The Dark Side of Social Media.


Did social media play a role in the coldblooded murder of Robert Godwin, Sr., by Steve Stephens over the weekend, as live-streamed on Facebook?


Stephens obviously wanted his ex-girlfriend to see him do it, so that she would feel guilty for the rest of her life for the old man’s death. Now, Stephens is also, very obviously, a sociopath, who probably would have killed somebody at some point for some self-aggrandizing reason. Certainly, though, he killed Mr. Godwin because he could stream it. It wasn’t about Godwin. He was just a kindly old man at the wrong place at the wrong time. He was a prop in Steve Stephens’ grotesque Movie of The Week. Without the allure of instant infamy that comes with live-streaming a murder, perhaps Mr. Godwin would still be alive today, collecting his soda cans along the highway.

Therein lies the poison of social media: The drug of Fame.

Make no mistake, social media is a drug, and it is highly-addictive. Like booze or meth or heroin, it magnifies our personalities, the good and the bad. If you are a vain person, social media will magnify your vanity to the point of narcissism. If you are an angry person, it will fuel your rage. In the false world of Facebook and Twitter, assholes are bigger assholes, creepy people are creepier, and crazy people fly off the rails of their sanity every day. Moreover, as the addiction takes hold of your life, it tricks you into thinking you are being more sociable, when, in fact, the need for it only increases your isolation from genuine, interpersonal relationships.

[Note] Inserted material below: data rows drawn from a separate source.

/-!
# Route NewtonUnitEquations — crux `TwoProducts` (stmt-ValiantsHypothesis-5906), line `relation_ladder`, rung R9 (the RANK-ONE
# SCHEMA law: ONE datum `(ρ⁺, ρ⁻)` of ANY shape) by the TRANSPORTATION LIFT — part 8/8 — the arithmetic (`c = 1416`) and THE RANK-ONE SCHEMA LAW `rankOneSchemaLaw_proof` (T9 end)

THE RANK-ONE SCHEMA LAW (R9): if ALL additive coincidences of the letter family of `(u, v)` are multiples of ONE datum `(ρ⁺, ρ⁻)` —
ANY datum `ρ⁺, ρ⁻ : Expo →₀ ℕ`, no side condition — then GLOBALLY `#visible ≤ 2^{c m}(#T + 2)^c` (`c = 1416`).  This is the rank-one SCHEMA
quantified over the datum asked for by the Negative lane (val-neg-1 g4, evidence #48 on stmt-5906, item (a)); it SUBSUMES the rungs R3♯
(`permTypeLaw_proof`), R6, R6b, R6c, R7a, R7b, R7c, R8 (each of their hypotheses exhibits a datum).  Engine = the TRANSPORTATION LIFT of
val-idea-8 g3's memo `Cruxes/TwoProducts/Lines/relation_ladder_R7_engine.md` §1 / `…R8_engine.md` §5 made uniform: for the disjoint balanced
relation `Σ_{i ∈ P} p_i • α_i = Σ_{j ∈ N} q_j • β_j` the atoms are `Z_{ij}`, `(i, j) ∈ P × N` (upstairs index type `σ ⊕ σ × σ`: free letters on
the left, atoms on the right), `Y_{α_i} ↦ ∏_j Z_{ij}^{q_j}`, `Y_{β_j} ↦ ∏_i Z_{ij}^{p_i}`; the planar push-forward is the PRODUCT PLAN
`E'(Z_{ij})_c = (α_i)_c (β_j)_c T'_{1-c}` over the `D = T'_0 T'_1`-dilated plane (`T_c = Σ_i p_i (α_i)_c`, `T' = max(T, 1)`), the upstairs
weights are the PRODUCT PLAN `θ_{ij} = r_i r_j / R` of the letter weights (pointwise positive, NOT a pull-back; balanced because
`Σ p_i r_i = Σ q_j r_j`); the fibre over an atom monomial is parametrised by `κ = #α_{a₀}` with a CONSISTENCY guard over all `|P|·|N|` atom
equations; SLICING by the atom exponents (≤ `2^{3m}` slices through the simplex `R8.card_W_le`); the coefficient theorem
`Pfac · C(R + B_κ − 1, B_κ) · κ_κ` and the shift rank `2m(ΣA + 1)² + 1` are shape-independent (the free letters enter only through the binomial);
`ShiftRank.pencilCount` BY NAME.  Reductions: common part of the datum (`DatumExcess.rankOne_reduce`), large / absent coefficients
(`R7a.permType_of_rankOne_largeCoeff/absent`), wide sides (`permType_of_rankOne_wideSide`), and a non-permutation coincidence balances the
datum and makes both sides non-empty (`sides_of_shift`, over val-neg-1 g4's `OneSidedMembership.weight_*` / `DatumExcess.*`).

AUTHORSHIP / LANE NOTE (val-lit-p3 g16, prover seat, KEEP lineage, helper mode `--supports stmt-ValiantsHypothesis-5906 --as helper`;
CLAIM #1 on the val-lit bus 14:45Z 2026-08-28, ★ 15:03Z; no val-idea-8 seat alive at the time — the typed target is staged for the line
owner as `HOME/lmr/staged/p3g16-R9/sketch_R9.lean`, and the closing theorem is stated by its LITERAL BODY so that a later skeleton can wire
`stub := R9.rankOneSchemaLaw_proof` by name).  Mathematics and Lean text of this module: this seat, generalising its predecessor's R8 port
(`…RankOneOneSidedLaw*`, val-lit-p3 g15) decl by decl.  Reused BY NAME: `R6b.HSD` (+ closure lemmas), `R7b.dilE`/`piT_dilE`/`piE_dilE`,
`R7a.choose_bridge`, `R7a.permType_of_rankOne_largeCoeff/absent`, `toolBound_mono`, `tab`, `sgn`, `R6b.sum_sgn`, `rW`/`R6b.rW_pos`, `lwt_piT`,
`PlanarCell.eq_of_nsmul_eq`/`wt_sum`, `FormalLogLinearisation.wt_nsmul`, `R8.W`/`R8.card_W_le`, `ShiftRank.pencilCount`,
`BinExpSum.pencilCount_arith`, val-neg-1 g4's `DatumExcess.*`, `RankOneCoverage.eq_of_tsub_eq_zero`, `OneSidedMembership.*`.
Namespace `…PermutationType.R9`.  Nothing here closes the line's residual (`ResidualLawV20`), the crux `TwoProducts` (5906) or `VP ≠ VNP`;
no summit statement is proved.

Honest scope: coincidence modules of RANK ≥ 2 (val-neg-1 g4's p635223 `RankTwoEscapes`) are NOT covered; after R9 the residual of the line is
«no lattice-small permutation-type contraction (R5), no cheap class cover (R1_r), coincidence rank ≥ 2».  Nothing here moves VP ≠ VNP;
`TwoProducts` (5906) / `PlanarCellBound` stay OPEN. [folklore]

Cut table (scratch `HOME/lmr/staged/p3g16-R9/R9-Scratch.lean`, 2 249 lines, rc 0 / 0 warnings / 0 sorries, axioms standard): part 1 `…Lift` =
T2 (`GIdx`, `P`/`N`/`rel`/`rest`, `frM` and its coordinates, `Idle`, the table sums `sum_frM_inl/inr`); part 2 `…Fibres` = T3 (`xhat`, `Lrel`,
`Lof`, `Adm`, `sA`, `KR`, `eq_Lof_of_piT`, `piT_Lof`, degrees, `Bk`, `Pfac`, `kap`, `multinomial_Lof_eq`, `coeff_phiT_frM`); part 3 `…Slice` =
T4 slice functions, THE COEFFICIENT THEOREM `coeff_free_logTrunc`, T5 finite shift rank `Fsl_shift`; part 4 `…SliceExc` = the exceptional point,
`mem_support_free_logTrunc_iff`, `Fsl_zero_zero`, `xOf`, `Fsl_congr`; part 5 `…Planar` = T7 `RelDataG`, `D`, `cell`, `enumP`, `piE_enumP_frM`,
`phi_GT`, `injOn_of_rankOne`, `lifted_of_visible`; part 6 `…Weights` = product-plan weights `θW`, `lwt_θW_frM`, `lwt_splitG`, T8
`sliceMin_of_visible`; part 7 `…Count` = `sliceCount`, `RelDataG.count`, `permType_of_rankOne_wideSide`, `sides_of_shift`, `sum_enum_smul_eq`,
`mapDomain_enum_table`; part 8 `…Law` = arithmetic (`c = 1416`), `rankOneSchemaLaw_proof`.
-/

noncomputable section

-- Sub = Summit single-conjunct layout: the duplicated namespace component is mandated by the tree.
set_option linter.dupNamespace false
set_option linter.unusedSimpArgs false
set_option linter.unusedSectionVars false
set_option linter.unusedVariables false

namespace Summit.ValiantsHypothesis.ValiantsHypothesis.Theorems.NewtonUnitEquations.TwoProducts.PermutationType
namespace R9
open scoped BigOperators
open MvPolynomial

variable {σ : Type*} [Fintype σ] [DecidableEq σ]


section SchemaLaw
open Summit.ValiantsHypothesis.ValiantsHypothesis.Theorems.NewtonUnitEquations.TwoProducts.FormalLogLinearisation
open Summit.ValiantsHypothesis.ValiantsHypothesis.Theorems.NewtonUnitEquations.TwoProducts.PlanarCell
open Summit.ValiantsHypothesis.Theorems.TwoProducts.Negative

variable {m : ℕ}

/-! ### The arithmetic (no `ring` on numeral powers of `s + 2`) -/

/-- `N_m + 2 ≤ 11 (m+1)^7`. [folklore] -/
theorem NmG_add_two_le (m : ℕ) : NmG m + 2 ≤ 11 * (m + 1) ^ 7 := by
  unfold NmG
  have h1 : 2 * (m * m * m) + 1 ≤ 2 * (m + 1) ^ 3 := by
    have e : 2 * (m + 1) ^ 3 = 2 * (m * m * m) + 1 + (6 * (m * m) + 6 * m + 1) := by ring
    rw [e]; omega
  have h2 : (2 * (m * m * m) + 1) ^ 2 ≤ (2 * (m + 1) ^ 3) ^ 2 := Nat.pow_le_pow_left h1 2
  have e3 : (2 * (m + 1) ^ 3) ^ 2 = 4 * (m + 1) ^ 6 := by ring
  rw [e3] at h2
  have h4 : 2 * m * (2 * (m * m * m) + 1) ^ 2 ≤ 2 * (m + 1) * (4 * (m + 1) ^ 6) :=
    Nat.mul_le_mul (by omega) h2
  have e5 : 11 * (m + 1) ^ 7 = 2 * (m + 1) * (4 * (m + 1) ^ 6) + 3 * (m + 1) ^ 7 := by ring
  have h6 : 1 ≤ (m + 1) ^ 7 := Nat.one_le_pow _ _ (by omega)
  rw [e5]
  omega

/-- `N_m + 2 < 2^(7 log₂(m+1) + 11)`. [folklore] -/
theorem NmG_add_two_lt (m : ℕ) : NmG m + 2 < 2 ^ (7 * Nat.log 2 (m + 1) + 11) := by
  have hp1 : m + 1 < 2 ^ (Nat.log 2 (m + 1) + 1) := Nat.lt_pow_succ_log_self (by norm_num) (m + 1)
  have h5 : (m + 1) ^ 7 < (2 ^ (Nat.log 2 (m + 1) + 1)) ^ 7 := Nat.pow_lt_pow_left hp1 (by norm_num)
  have e3 : 16 * (2 ^ (Nat.log 2 (m + 1) + 1)) ^ 7 = 2 ^ (7 * Nat.log 2 (m + 1) + 11) := by
    rw [← pow_mul, show (16 : ℕ) = 2 ^ 4 by norm_num, ← pow_add]
    congr 1
    ring
  have h1 := NmG_add_two_le m
  have h8 : 11 * (m + 1) ^ 7 < 16 * (2 ^ (Nat.log 2 (m + 1) + 1)) ^ 7 := by
    have := Nat.mul_lt_mul_of_pos_left h5 (by norm_num : 0 < 11)
    omega
  omega

/-- `log₂(N_m + 2) + 1 ≤ 7 log₂(m+1) + 11`. [folklore] -/
theorem logNmG_le (m : ℕ) : Nat.log 2 (NmG m + 2) + 1 ≤ 7 * Nat.log 2 (m + 1) + 11 := by
  have := Nat.log_lt_of_lt_pow (by omega : NmG m + 2 ≠ 0) (NmG_add_two_lt m)
  omega

/-- `(7 log₂(m+1) + 11)² ≤ 471 m` for `m ≥ 1`. [folklore] -/
theorem sqlogG_le (m : ℕ) (hm : 1 ≤ m) :
    (7 * Nat.log 2 (m + 1) + 11) * (7 * Nat.log 2 (m + 1) + 11) ≤ 471 * m := by
  have hp2 : 2 ^ Nat.log 2 (m + 1) ≤ m + 1 := Nat.pow_log_le_self 2 (by omega)
  have hpp : Nat.log 2 (m + 1) < 2 ^ Nat.log 2 (m + 1) := Nat.lt_two_pow_self
  have hp3 : Nat.log 2 (m + 1) * Nat.log 2 (m + 1) ≤ 2 ^ (Nat.log 2 (m + 1) + 1) := sq_le_two_pow_succ _
  have h2p : 2 ^ (Nat.log 2 (m + 1) + 1) = 2 * 2 ^ Nat.log 2 (m + 1) := pow_succ' 2 _
  have e4 : (7 * Nat.log 2 (m + 1) + 11) * (7 * Nat.log 2 (m + 1) + 11) =
      49 * (Nat.log 2 (m + 1) * Nat.log 2 (m + 1)) + 154 * Nat.log 2 (m + 1) + 121 := by ring
  rw [e4]
  omega

/-- `(N_m + 2)^(3 (log₂(N_m + 2) + 1)) ≤ 2^(1413 m)` for `m ≥ 1`. [folklore] -/
theorem powNmG_le (m : ℕ) (hm : 1 ≤ m) : (NmG m + 2) ^ (3 * (Nat.log 2 (NmG m + 2) + 1)) ≤ 2 ^ (1413 * m) := by
  have hN2 := NmG_add_two_lt m
  have hL := logNmG_le m
  have hq := sqlogG_le m hm
  set L := Nat.log 2 (m + 1) with hLdef
  set M := Nat.log 2 (NmG m + 2) with hMdef
  set X := NmG m + 2 with hXdef
  have h3 : 3 * (M + 1) ≤ 3 * (7 * L + 11) := Nat.mul_le_mul_left _ hL
  have hexp : (7 * L + 11) * (3 * (7 * L + 11)) ≤ 1413 * m := by
    have e : (7 * L + 11) * (3 * (7 * L + 11)) = 3 * ((7 * L + 11) * (7 * L + 11)) := by ring
    rw [e]; omega
  calc X ^ (3 * (M + 1))
      ≤ (2 ^ (7 * L + 11)) ^ (3 * (M + 1)) := Nat.pow_le_pow_left hN2.le _
    _ ≤ (2 ^ (7 * L + 11)) ^ (3 * (7 * L + 11)) := Nat.pow_le_pow_right (by positivity) h3
    _ = 2 ^ ((7 * L + 11) * (3 * (7 * L + 11))) := (pow_mul 2 _ _).symm
    _ ≤ 2 ^ (1413 * m) := Nat.pow_le_pow_right (by norm_num) hexp

set_option exponentiation.threshold 2048 in
/-- **Arithmetic**: `2^{3m} · sliceBdG ≤ 2^{c m} (s+2)^c` and `2^{13m}(s+2)^2 ≤ 2^{c m}(s+2)^c` with `c = 1416`. [folklore] -/
theorem arith_R9 : ∃ c : ℕ,
    (∀ m s : ℕ, 1 ≤ m → 2 ^ (3 * m) * sliceBdG m s ≤ 2 ^ (c * m) * (s + 2) ^ c) ∧
    (∀ m s : ℕ, 2 ^ (13 * m) * (s + 2) ^ 2 ≤ 2 ^ (c * m) * (s + 2) ^ c) := by
  refine ⟨1416, fun m s hm => ?_, fun m s => ?_⟩
  · have hsA : (s + 2) ^ 3 ≤ (s + 2) ^ 1416 := Nat.pow_le_pow_right (by omega) (by norm_num)
    have hpow := powNmG_le m hm
    have h2m : 2 ^ (3 * m) * 2 ^ (1413 * m) = 2 ^ (1416 * m) := by
      rw [← pow_add]
      congr 1
      ring
    unfold sliceBdG
    calc 2 ^ (3 * m) * ((s + 2) ^ 3 * (NmG m + 2) ^ (3 * (Nat.log 2 (NmG m + 2) + 1)))
        ≤ 2 ^ (3 * m) * ((s + 2) ^ 1416 * 2 ^ (1413 * m)) := Nat.mul_le_mul_left _ (Nat.mul_le_mul hsA hpow)
      _ = 2 ^ (3 * m) * 2 ^ (1413 * m) * (s + 2) ^ 1416 := by
          rw [Nat.mul_comm ((s + 2) ^ 1416) (2 ^ (1413 * m)), ← Nat.mul_assoc]
      _ = 2 ^ (1416 * m) * (s + 2) ^ 1416 := by rw [h2m]
  · exact Nat.mul_le_mul (Nat.pow_le_pow_right (by norm_num) (by omega))
      (Nat.pow_le_pow_right (by omega) (by norm_num))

As far as its impact on society in general, Facebook has become a sort of virtual crack house, where all of us are screwed-up junkies rolling around in our own narcissistic delusions, and as the collective addiction becomes more profound and increased levels of the drug are required to maintain the same high, we have begun to set upon each other. What was once fun is now mean, and the suffering of others has become not only a form of entertainment, but also serves as the standard junkie’s lie, which is, “Man, I’m glad I’m not as f–ked-up as that guy!” I’m doing great! I don’t have a problem. Look how happy I am in all my profile pictures.

As I said, Steve Stephens is a murderous P.O.S. who must have had some crazy inside himself to begin with, and surely he deserves to be strapped to a chair and stuck with a needle. But let’s face it: every day on social media we see people who are going through break-ups or divorces, or some other bit of unhappiness, and who are, to a much lesser extent, seeking vengeance online. Moreover, if you’re looking for it, you will see every form of bad human behavior online, each of the Seven Deadlies, on full display, 24 hours a day, 7 days a week. Gluttony, lust, avarice, pride, despair, wrath, vanity, and sloth. Sometimes, you will see all 7 in one post. Sometimes, I’m the one posting it. Sometimes, you are. We all do. It’s a sickness. It really is.

The smartest people I know have completely disconnected from social media.

I wish I could, but, you know, I can’t. It’s my job. I have to post on Facebook. It’s not my fault. I’m a victim. I don’t have a problem. I could stop any time if I wanted to. But it’s okay, at least I’m not as messed-up as some people online. Jesus, compared to them, I’m doing great!

Look how happy I am in all my profile pictures.